Or to put it another way, God loves us just as we are but he loves us too much to leave us just as we are.
The second thing this passage teaches us is the sympathy of Jesus. It reminds us forcibly that although Jesus was indeed fully divine; he was and is fully human and experiences everything that we experience as human beings. Jesus sympathises with us. Jesus understands us.
When Mary came to where Jesus was and saw him, she knelt at his feet at said to him, “Lord, if you had been here, my brother would not have died.” When Jesus saw her weeping, and the Jews who came with her also weeping, he was greatly disturbed in spirit and deeply moved. He said, “Where have you laid him?” They said to him, “Lord, come and see.” Jesus began to weep.
Here we see the sheer humanity of Jesus unveiled as we do perhaps nowhere else in the New Testament. Jesus reacts to the grief of those around him, he feels their pain, their distress and their confusion and he weeps along with them.
I must confess that sometimes when I take a funeral service I shed a few tears myself. It isn’t particularly because I’m upset about the person who has died because most of the time I don’t know them and never met them: it is because I see and feel the grief of those who are in mourning and I cannot help but be moved by it.
Through Jesus God knows what it is to grieve, he knows what it is to undergo emotional pain and trauma. God knows and understands and is with us when we too are in emotional pain or in mourning. Our God is not some far off distant God but one who is right beside us, crying with us when we cry.
The third thing this passage teaches us about is the authority of Jesus.
From the moment he hears that Lazarus is ill Jesus knows exactly what he is going to do: he is going to raise Lazarus from the dead. Remember his words to his disciples, “This illness does not lead to death; rather it is for God’s glory, so that the Son of Man may be glorified through it.” He also later said to them, before reaching Bethany, “Our friend Lazarus has fallen asleep, but I am going there to awaken him.” There is no doubt in Jesus’ mind that he will raise Lazarus from death.
We see this again in the words Jesus prays out loud when Lazarus’ tomb is opened, “Father, I thank you for having heard me. I knew that you always hear me, but I have said this for the sake of the crowd standing here, so that they may believe you sent me.” When he had said this, he cried with a loud voice, “Lazarus. Come out!”
No doubt, no hesitation. Jesus’ authority was such that he knew he had power over life and death. He had already told them, “I am the resurrection and the life. Those who believe in me, even though they die, will live, and everyone who lives and believes in me will never die.” Now he demonstrated the truth of that; not just to one or two people but to a crowd. He showed them that he was indeed the resurrection and the life when the resuscitated Lazarus walked from his own tomb.
As Christians we may fear the process of dying, but we shouldn’t fear death itself, because Jesus is our Lord and Saviour and has authority over death, he has the authority to resurrect us from death and give us eternal life. In case you doubt, remember that Jesus raised himself from death after being crucified and entombed.
Jesus own resurrection from death confirms his promise to us; that when we become his disciples we receive the inheritance of eternal life. It is Jesus’ promised gift to us if we fully give ourselves to him.
I will leave you with the words of Jesus.
Jesus said, “Those who believe in me, even though they die, will live, and everyone who lives and believes in me will never die. Do you believe this?”

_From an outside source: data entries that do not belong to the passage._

/-- **Left points of a stretch lie in one component, off all traces**: if the `δ`-discs of the
left points of the steps `i₀, …, i₁` of the loop `l` lie in `A`, then in `A` minus the union of the
traces of the family all these left points lie in the component of any one of them (consecutive
ones are joined by a point or an open–open edge of `δ𝕋`, which misses every interface trace,
`segment_disjoint_polyTrace_of_mem`). [folklore] -/
theorem leftPt_mem_connectedComponentIn_of_family (l : ι) {A : Set ℂ} {i₀ i₁ : ℕ} (hi₁ : i₁ < (w l).length)
    (hball : ∀ i, i₀ ≤ i → i ≤ i₁ → closedBall ((hw l).leftPt δ i) δ ⊆ A)
    {i m : ℕ} (hi₀ : i₀ ≤ i) (hi : i ≤ i₁) (hm₀ : i₀ ≤ m) (hm : m ≤ i₁) :
    (hw l).leftPt δ i ∈ connectedComponentIn (A \ ⋃ l', polyTrace δ (w l')) ((hw l).leftPt δ m) := by
  have hoff : ∀ k, (hw l).leftPt δ k ∉ ⋃ l', polyTrace δ (w l') := fun k hk ↦ by
    obtain ⟨l', hl'⟩ := mem_iUnion.1 hk
    exact (hw l').triMeshPoint_not_mem_polyTrace hδ _ hl'
  have key : ∀ k, i₀ + k ≤ i₁ → connectedComponentIn (A \ ⋃ l', polyTrace δ (w l')) ((hw l).leftPt δ (i₀ + k)) =
      connectedComponentIn (A \ ⋃ l', polyTrace δ (w l')) ((hw l).leftPt δ i₀) := by
    intro k
    induction k with
    | zero => intro; rfl
    | succ k ih =>
      intro hk
      rw [← ih (by omega), show i₀ + (k + 1) = i₀ + k + 1 by omega]
      refine connectedComponentIn_eq ?_
      have hadj : (hw l).lv (i₀ + k) = (hw l).lv (i₀ + k + 1) ∨ triGraph.Adj ((hw l).lv (i₀ + k)) ((hw l).lv (i₀ + k + 1)) := by
        rcases (hw l).lv_succ_eq_or_adj (i := i₀ + k) (by omega) with h | h
        exacts [Or.inl h.symm, Or.inr h]
      have hseg : segment ℝ ((hw l).leftPt δ (i₀ + k)) ((hw l).leftPt δ (i₀ + k + 1)) ⊆ A \ ⋃ l', polyTrace δ (w l') := by
        intro z hz
        refine ⟨hball (i₀ + k) (by omega) (by omega) ?_, fun hz' ↦ ?_⟩
        · have h := (hw l).dist_leftPt_succ_le hδ.le (i := i₀ + k) (by omega)
          exact (convex_closedBall _ _).segment_subset (mem_closedBall_self hδ.le)
            (mem_closedBall.2 (by rw [dist_comm]; exact h)) hz
        · obtain ⟨l', hl'⟩ := mem_iUnion.1 hz'
          exact disjoint_left.1 ((hw l').segment_disjoint_polyTrace_of_mem hδ hadj
            ((hw l).lv_mem (by omega)) ((hw l).lv_mem (by omega))) hz hl'
      have hconn : IsPreconnected (segment ℝ ((hw l).leftPt δ (i₀ + k)) ((hw l).leftPt δ (i₀ + k + 1))) :=
        (convex_segment _ _).isPreconnected
      exact hconn.subset_connectedComponentIn (right_mem_segment _ _ _) hseg (left_mem_segment _ _ _)
  obtain ⟨k, rfl⟩ : ∃ k, i = i₀ + k := ⟨i - i₀, by omega⟩
  obtain ⟨k', rfl⟩ : ∃ k', m = i₀ + k' := ⟨m - i₀, by omega⟩
  have h1 := key k (by omega)
  have h2 := key k' (by omega)
  have hmem : (hw l).leftPt δ (i₀ + k) ∈ connectedComponentIn (A \ ⋃ l', polyTrace δ (w l')) ((hw l).leftPt δ (i₀ + k)) :=
    mem_connectedComponentIn ⟨hball (i₀ + k) (by omega) (by omega) (mem_closedBall_self hδ.le), hoff _⟩
  rw [h1, ← h2] at hmem
  exact hmem

end Family

/-! ### The data of one traversal (disc form) -/

section OneLoop

variable {ω : SiteConfig (Site 2)} {f₀ : HexVertex} {w : hexGraph.Walk f₀ f₀}
  (hw : IsSiteInterfaceLoop ω w) {δ : ℝ} (hδ : 0 < δ)

include hw hδ

/-- **The data of one traversal** (the variant of `exists_traversal_data` of
`LoopTraversalBound.lean` returning the disc conditions instead of the component memberships, so
that components may be taken in the complement of several traces). Let the polygon `Γ` of the interface loop traverse
`D(x; ρ, R)` between the times `s ≤ t` with `s > 0`, and let `ρ ≤ q₁`, `q₁ + 40δ ≤ q₂ ≤ R`. Then
there are: a strict crossing `[a, b] ⊆ [s, t]` of the shell `q₁ ≤ |z - x| ≤ q₂` (direction `dir`),
whose times lie in `(0, 1 - 2^{-n}]`; a dart `m` whose piece midpoint lies on `Γ([a, b])`, in the
open annulus `U`, and in the closure of the component `S` of the left point of `m` in `U` minus the
disc `B̄(leftPt m, δ) ⊆ U`; and a stretch of darts `k₀ ≤ m ≤ k₁` whose left points have their
`δ`-discs in `U`, within `q₂ - 7δ` of `x`, the first within `q₁ + 9δ` and the last beyond
`q₂ - 9δ` (or conversely). [cite: AizenmanBurchardDuke1999, Appendix A] -/
theorem IsSiteInterfaceLoop.exists_traversal_data' {x : ℂ} {ρ R q₁ q₂ : ℝ} (hρq : ρ ≤ q₁)
    (hgap : q₁ + 40 * δ ≤ q₂) (hqR : q₂ ≤ R) {s t : I} (hs0 : 0 < (s : ℝ))
    (htr : (hexLoopCurve δ w).IsTraversal x ρ R s t) :
    ∃ (a b : I) (dir : Bool) (m k₀ k₁ : ℕ),
      s ≤ a ∧ a < b ∧ b ≤ t ∧
      (∀ v, a ≤ v → v ≤ b → 0 < (v : ℝ) ∧ (v : ℝ) ≤ tailStart w.length) ∧
      (dist (hexLoopCurve δ w a) x = if dir then q₁ else q₂) ∧
      (dist (hexLoopCurve δ w b) x = if dir then q₂ else q₁) ∧
      (∀ v, a < v → v < b → q₁ < dist (hexLoopCurve δ w v) x ∧ dist (hexLoopCurve δ w v) x < q₂) ∧
      m < w.length ∧
      pieceMid δ w m ∈ hexLoopCurve δ w '' {v | a ≤ v ∧ v ≤ b} ∧
      (q₁ < dist (pieceMid δ w m) x ∧ dist (pieceMid δ w m) x < q₂) ∧
      closedBall (hw.leftPt δ m) δ ⊆ {z | q₁ < dist z x ∧ dist z x < q₂} ∧
      k₀ ≤ k₁ ∧ k₁ < w.length ∧ k₀ ≤ m ∧ m ≤ k₁ ∧
      (∀ k, k₀ ≤ k → k ≤ k₁ → closedBall (hw.leftPt δ k) δ ⊆ {z | q₁ < dist z x ∧ dist z x < q₂}) ∧
      (∀ k, k₀ ≤ k → k ≤ k₁ → dist (hw.leftPt δ k) x ≤ q₂ - 7 * δ) ∧
      ((dist (hw.leftPt δ k₀) x ≤ q₁ + 9 * δ ∧ q₂ - 9 * δ ≤ dist (hw.leftPt δ k₁) x) ∨
        (q₂ - 9 * δ ≤ dist (hw.leftPt δ k₀) x ∧ dist (hw.leftPt δ k₁) x ≤ q₁ + 9 * δ)) := by
  set Γ := hexLoopCurve δ w with hΓ
  set U : Set ℂ := {z | q₁ < dist z x ∧ dist z x < q₂} with hU
  have hlen : 0 < w.length := by have := hw.three_le_length; omega
  have hq : q₁ < q₂ := by linarith
  -- the outer strict crossing
  obtain ⟨a, b, hsa, hab, hbt, hlev, hstrict⟩ := exists_strict_crossing_of_isTraversal htr hρq hq hqR
  -- its times are in `(0, τ]`
  have htimes : ∀ v, a ≤ v → v ≤ b → 0 < (v : ℝ) ∧ (v : ℝ) ≤ tailStart w.length := by
    have hbτ : (b : ℝ) ≤ tailStart w.length := by
      by_contra h
      push Not at h
      obtain ⟨v, hav, hvb, hτv⟩ := exists_time_between hab h (tailStart_nonneg _)
      have h1 : Γ v = Γ 1 := toCurve_eq_toCurve_one_of_tailStart_le w hτv
      have h2 : Γ b = Γ 1 := toCurve_eq_toCurve_one_of_tailStart_le w h.le
      have h3 := hstrict v hav hvb
      rw [h1, ← h2] at h3
      rcases hlev with ⟨-, hb⟩ | ⟨-, hb⟩ <;> rw [hb] at h3 <;> linarith [h3.1, h3.2]
    intro v hav hvb
    have hsa' : (s : ℝ) ≤ a := hsa
    have hav' : (a : ℝ) ≤ v := hav
    have hvb' : (v : ℝ) ≤ b := hvb
    exact ⟨by linarith, hvb'.trans hbτ⟩
  -- the inner strict crossing of the levels `p₁ = q₁ + 8δ`, `p₂ = q₂ - 8δ`
  have htrav' : Γ.IsTraversal x q₁ q₂ a b := by
    refine ⟨hab.le, ?_⟩
    rcases hlev with ⟨ha, hb⟩ | ⟨ha, hb⟩
    · exact Or.inl ⟨ha.le, hb.ge⟩
    · exact Or.inr ⟨ha.ge, hb.le⟩
  obtain ⟨c, d, hac, hcd, hdb, hlev', hstrict'⟩ := exists_strict_crossing_of_isTraversal htrav'
    (show q₁ ≤ q₁ + 8 * δ by linarith) (show q₁ + 8 * δ < q₂ - 8 * δ by linarith) (show q₂ - 8 * δ ≤ q₂ by linarith)
  have hmid' : ∀ v, c ≤ v → v ≤ d → q₁ + 8 * δ ≤ dist (Γ v) x ∧ dist (Γ v) x ≤ q₂ - 8 * δ := by
    intro v hcv hvd
    rcases eq_or_lt_of_le hcv with h | h
    · subst h
      rcases hlev' with ⟨h1, -⟩ | ⟨h1, -⟩ <;> rw [h1] <;> constructor <;> linarith
    rcases eq_or_lt_of_le hvd with h' | h'
    · subst h'
      rcases hlev' with ⟨-, h1⟩ | ⟨-, h1⟩ <;> rw [h1] <;> constructor <;> linarith
    exact ⟨(hstrict' v h h').1.le, (hstrict' v h h').2.le⟩
  -- the middle dart and the midpoint on the crossing
  obtain ⟨u, m, hcu, hud, hm, hm1, hm2, hfar1, hfar2⟩ :=
    hw.exists_middle_dart hδ (show q₁ + 8 * δ + 18 * δ ≤ q₂ - 8 * δ by linarith) hcd hlev'
  have hn : m < w.length := by omega
  obtain ⟨u₁, hcu₁, hu₁d, hu₁⟩ := hw.exists_eq_pieceMid hδ hcu hud hlev' hm hm1 hm2 hfar1 hfar2
  -- distances of the left point of `m` and of the midpoint
  have hleft : dist (hw.leftPt δ m) x ≤ dist (Γ u) x + δ ∧ dist (Γ u) x - δ ≤ dist (hw.leftPt δ m) x := by
    have h := hw.dist_hexLoopCurve_leftPt_le hδ u
    rw [hm] at h
    constructor
    · linarith [dist_triangle (hw.leftPt δ m) (Γ u) x, dist_comm (Γ u) (hw.leftPt δ m)]
    · linarith [dist_triangle (Γ u) (hw.leftPt δ m) x]
  have hMdist : q₁ < dist (pieceMid δ w m) x ∧ dist (pieceMid δ w m) x < q₂ := by
    have h1 := hw.dist_pieceMid_leftPt_le hδ hn
    constructor
    · linarith [dist_triangle (hw.leftPt δ m) (pieceMid δ w m) x, dist_comm (pieceMid δ w m) (hw.leftPt δ m), hleft.2]
    · linarith [dist_triangle (pieceMid δ w m) (hw.leftPt δ m) x, hleft.1]
  have hballU : closedBall (hw.leftPt δ m) δ ⊆ U := by
    intro z hz
    rw [mem_closedBall] at hz
    constructor
    · linarith [dist_triangle (hw.leftPt δ m) z x, dist_comm z (hw.leftPt δ m), hleft.2]
    · linarith [dist_triangle z (hw.leftPt δ m) x, hleft.1]
  -- the chain
  obtain ⟨hchain, hends⟩ := hw.leftPt_chain hδ hcd.le hlev' hmid'
  have hk₀k₁ : polyIdx w.length c ≤ polyIdx w.length d := polyIdx_mono _ hcd.le
  have hk₁ : polyIdx w.length d < w.length := polyIdx_lt hlen d
  have hmk : polyIdx w.length c ≤ m ∧ m ≤ polyIdx w.length d :=
    ⟨hm ▸ polyIdx_mono _ hcu.le, hm ▸ polyIdx_mono _ hud.le⟩
  have hballs : ∀ i, polyIdx w.length c ≤ i → i ≤ polyIdx w.length d → closedBall (hw.leftPt δ i) δ ⊆ U := by
    intro i hi1 hi2 z hz
    obtain ⟨h1, h2⟩ := hchain i hi1 hi2
    rw [mem_closedBall] at hz
    constructor
    · linarith [dist_triangle (hw.leftPt δ i) z x, dist_comm z (hw.leftPt δ i)]
    · linarith [dist_triangle z (hw.leftPt δ i) x]
  -- assemble, by cases on the direction of the outer crossing
  have key : ∀ dir : Bool, (dist (Γ a) x = if dir then q₁ else q₂) → (dist (Γ b) x = if dir then q₂ else q₁) →
      ∃ (a b : I) (dir : Bool) (m k₀ k₁ : ℕ),
      s ≤ a ∧ a < b ∧ b ≤ t ∧
      (∀ v, a ≤ v → v ≤ b → 0 < (v : ℝ) ∧ (v : ℝ) ≤ tailStart w.length) ∧
      (dist (Γ a) x = if dir then q₁ else q₂) ∧ (dist (Γ b) x = if dir then q₂ else q₁) ∧
      (∀ v, a < v → v < b → q₁ < dist (Γ v) x ∧ dist (Γ v) x < q₂) ∧
      m < w.length ∧ pieceMid δ w m ∈ Γ '' {v | a ≤ v ∧ v ≤ b} ∧
      (q₁ < dist (pieceMid δ w m) x ∧ dist (pieceMid δ w m) x < q₂) ∧
      closedBall (hw.leftPt δ m) δ ⊆ U ∧
      k₀ ≤ k₁ ∧ k₁ < w.length ∧ k₀ ≤ m ∧ m ≤ k₁ ∧
      (∀ k, k₀ ≤ k → k ≤ k₁ → closedBall (hw.leftPt δ k) δ ⊆ U) ∧
      (∀ k, k₀ ≤ k → k ≤ k₁ → dist (hw.leftPt δ k) x ≤ q₂ - 7 * δ) ∧
      ((dist (hw.leftPt δ k₀) x ≤ q₁ + 9 * δ ∧ q₂ - 9 * δ ≤ dist (hw.leftPt δ k₁) x) ∨
        (q₂ - 9 * δ ≤ dist (hw.leftPt δ k₀) x ∧ dist (hw.leftPt δ k₁) x ≤ q₁ + 9 * δ)) := by
    intro dir ha hb
    refine ⟨a, b, dir, m, polyIdx w.length c, polyIdx w.length d, hsa, hab, hbt, htimes, ha, hb, hstrict, hn,
      ⟨u₁, ⟨hac.trans hcu₁, hu₁d.trans hdb⟩, hu₁⟩, hMdist,
      hballU, hk₀k₁, hk₁, hmk.1, hmk.2, hballs, fun k hk1 hk2 ↦ ?_, ?_⟩
    · linarith [(hchain k hk1 hk2).2]
    · rcases hends with ⟨h1, h2⟩ | ⟨h1, h2⟩
      · left; constructor <;> linarith
      · right; constructor <;> linarith
  rcases hlev with ⟨ha, hb⟩ | ⟨ha, hb⟩
  · exact key true (by simp [ha]) (by simp [hb])
  · exact key false (by simp [ha]) (by simp [hb])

Hymn – Singing the Faith 345
1 And can it be that I should gain
an interest in the Saviour's blood.
Died he for me, who caused his pain?
For me, who him to death pursued?
Amazing love! How can it be
that thou, my God, shouldst die for me?
2 'Tis mystery all: the Immortal dies!
Who can explore his strange design.
In vain the first-born seraph tries
to sound the depths of love divine.
‘Tis mercy all! Let earth adore,
let angel minds enquire no more.
3 He left his Father's throne above —
so free, so infinite his grace —
emptied himself of all but love,
and bled for Adam's helpless race.
‘Tis mercy all, immense and free,
for, O my God, it found out me!
4 Long my imprisoned spirit lay
fast bound in sin and nature's night;
thine eye diffused a quickening ray —
I woke, the dungeon flamed with light,
my chains fell off, my heart was free,
I rose, went forth, and followed thee.
5 No condemnation now I dread;
Jesus, and all in him, is mine!
Alive in him, my living Head,
and clothed in righteousness divine,
bold I approach the eternal throne,
and claim the crown, through Christ, my own.
Charles Wesley (1707–1788)
Reproduced from Singing the Faith Electronic Words Edition, number 345


Blessing
The love of the Father enfold us,
the wisdom of the Son enlighten us,
the fire of the Spirit enflame us;
and the blessing of God, the Three in One,
be upon us and abide with us now and forever,
Amen.

Tuesday, 24 March 2020

Devotion for W/C 22nd March 2020

Weekly Reflection
W/C 22nd March 2020

This evening as I was browsing through Facebook I came across a Virtual Choir recording of one of our best known modern worship songs, “In Christ Alone” by Stuart Townend & Keith Getty.  It is one of my favourite songs and the choir sung it beautifully.  If you want to listen you can find it here: https://youtu.be/RY4CW5pte98 .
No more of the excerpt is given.